import Mathlib
import HarnessLib
import Summits.HubbardSuperconductivity.HubbardSuperconductivity.Theorems.KLProgrammeKLRegimeSplitGlue
import Summits.HubbardSuperconductivity.HubbardSuperconductivity.Theorems.KLProgrammeKLRegimeSplitGenericV2
import Summits.HubbardSuperconductivity.HubbardSuperconductivity.Theorems.KLProgrammeKLRegimeSplitPredicatesV5

/-!
# Route `KLProgramme` — the K3-NAMED glue of the split at the RESTAGED children and the V5 bundle `klPredsV5` (the ONE bundle of record)
# (stmt-HubbardSuperconductivity-19937; DOWNSTREAM of the route file; cell gate-hubbard-kl, seat p2, g4)

`KLRegimeInductionP2 (Pr)`: the restaged generic children `EngineP2 | BetaSplitP | CountertermP2 | TwoPointAssemblyP Pr klWindowC`
(`…SplitGenericV2`, `R` chosen before `Q` — Δ8) give crux K3 `Theses.KLProgramme.KLRegimeTwoPointLimit` BY NAME for every bundle
(`k3_twoPointLimit_of_childrenP2` + the route's S0 theorem `MuOfDopingWindow_holds`), and `KLRegimeInductionV5` is its specialisation
to `klPredsV5` (`…SplitPredicatesV4`: V3's split/engine, p2's renormalisation v2 and Fermi-curve-read two-leg step — Δ9/Δ10) = the
`--glue-by` declaration of the K3 split edit whose children of record are `EngineP2 klPredsV5 klWindowC`,
`BetaSplitP klPredsV5 klWindowC`, `CountertermP2 klPredsV5 klWindowC`, `TwoPointAssemblyP klPredsV5 klWindowC`.  Nothing else is
asserted.
-/

noncomputable section

namespace Summit.HubbardSuperconductivity.HubbardSuperconductivity.Theorems.KLRegimeSplit

set_option linter.dupNamespace false -- summit = problem name (single-conjunct summit), D-0017

/-- **The K3-named glue for the restaged children, every bundle**: `EngineP2`, `BetaSplitP`, `CountertermP2`, `TwoPointAssemblyP`
at `Pr` on the covariance window imply crux K3 `KLRegimeTwoPointLimit` BY NAME (strong induction on the scale index with the constant
staging `G → P → R → Q → (c₀, c₁) → U₀`, then S0 `MuOfDopingWindow_holds`). -/
theorem KLRegimeInductionP2 (Pr : Preds) (h₃ : EngineP2 Pr klWindowC) (h₁ : BetaSplitP Pr klWindowC)
    (h₂ : CountertermP2 Pr klWindowC) (h₄ : TwoPointAssemblyP Pr klWindowC) :
    Summit.HubbardSuperconductivity.HubbardSuperconductivity.Theses.KLProgramme.KLRegimeTwoPointLimit :=
  k3_twoPointLimit_of_childrenP2 h₃ h₁ h₂ h₄
    Summit.HubbardSuperconductivity.HubbardSuperconductivity.Theses.KLProgramme.MuOfDopingWindow_holds

/-- **The K3-named glue at the V5 bundle (the bundle of record)**: the four V4 children of record imply crux K3 `KLRegimeTwoPointLimit` BY NAME. -/
theorem KLRegimeInductionV5 :
    EngineP2 klPredsV5 klWindowC → BetaSplitP klPredsV5 klWindowC → CountertermP2 klPredsV5 klWindowC →
      TwoPointAssemblyP klPredsV5 klWindowC →
        Summit.HubbardSuperconductivity.HubbardSuperconductivity.Theses.KLProgramme.KLRegimeTwoPointLimit :=
  KLRegimeInductionP2 klPredsV5

end Summit.HubbardSuperconductivity.HubbardSuperconductivity.Theorems.KLRegimeSplit

end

- How to complete this task -
Word for word, quote the lines of the material from the first line through the line with "Q → (c₀, c₁)", both ends included.

- Solution below -
import Mathlib
import HarnessLib
import Summits.HubbardSuperconductivity.HubbardSuperconductivity.Theorems.KLProgrammeKLRegimeSplitGlue
import Summits.HubbardSuperconductivity.HubbardSuperconductivity.Theorems.KLProgrammeKLRegimeSplitGenericV2
import Summits.HubbardSuperconductivity.HubbardSuperconductivity.Theorems.KLProgrammeKLRegimeSplitPredicatesV5

/-!
# Route `KLProgramme` — the K3-NAMED glue of the split at the RESTAGED children and the V5 bundle `klPredsV5` (the ONE bundle of record)
# (stmt-HubbardSuperconductivity-19937; DOWNSTREAM of the route file; cell gate-hubbard-kl, seat p2, g4)

`KLRegimeInductionP2 (Pr)`: the restaged generic children `EngineP2 | BetaSplitP | CountertermP2 | TwoPointAssemblyP Pr klWindowC`
(`…SplitGenericV2`, `R` chosen before `Q` — Δ8) give crux K3 `Theses.KLProgramme.KLRegimeTwoPointLimit` BY NAME for every bundle
(`k3_twoPointLimit_of_childrenP2` + the route's S0 theorem `MuOfDopingWindow_holds`), and `KLRegimeInductionV5` is its specialisation
to `klPredsV5` (`…SplitPredicatesV4`: V3's split/engine, p2's renormalisation v2 and Fermi-curve-read two-leg step — Δ9/Δ10) = the
`--glue-by` declaration of the K3 split edit whose children of record are `EngineP2 klPredsV5 klWindowC`,
`BetaSplitP klPredsV5 klWindowC`, `CountertermP2 klPredsV5 klWindowC`, `TwoPointAssemblyP klPredsV5 klWindowC`.  Nothing else is
asserted.
-/

noncomputable section

namespace Summit.HubbardSuperconductivity.HubbardSuperconductivity.Theorems.KLRegimeSplit

set_option linter.dupNamespace false -- summit = problem name (single-conjunct summit), D-0017

/-- **The K3-named glue for the restaged children, every bundle**: `EngineP2`, `BetaSplitP`, `CountertermP2`, `TwoPointAssemblyP`
at `Pr` on the covariance window imply crux K3 `KLRegimeTwoPointLimit` BY NAME (strong induction on the scale index with the constant
staging `G → P → R → Q → (c₀, c₁) → U₀`, then S0 `MuOfDopingWindow_holds`). -/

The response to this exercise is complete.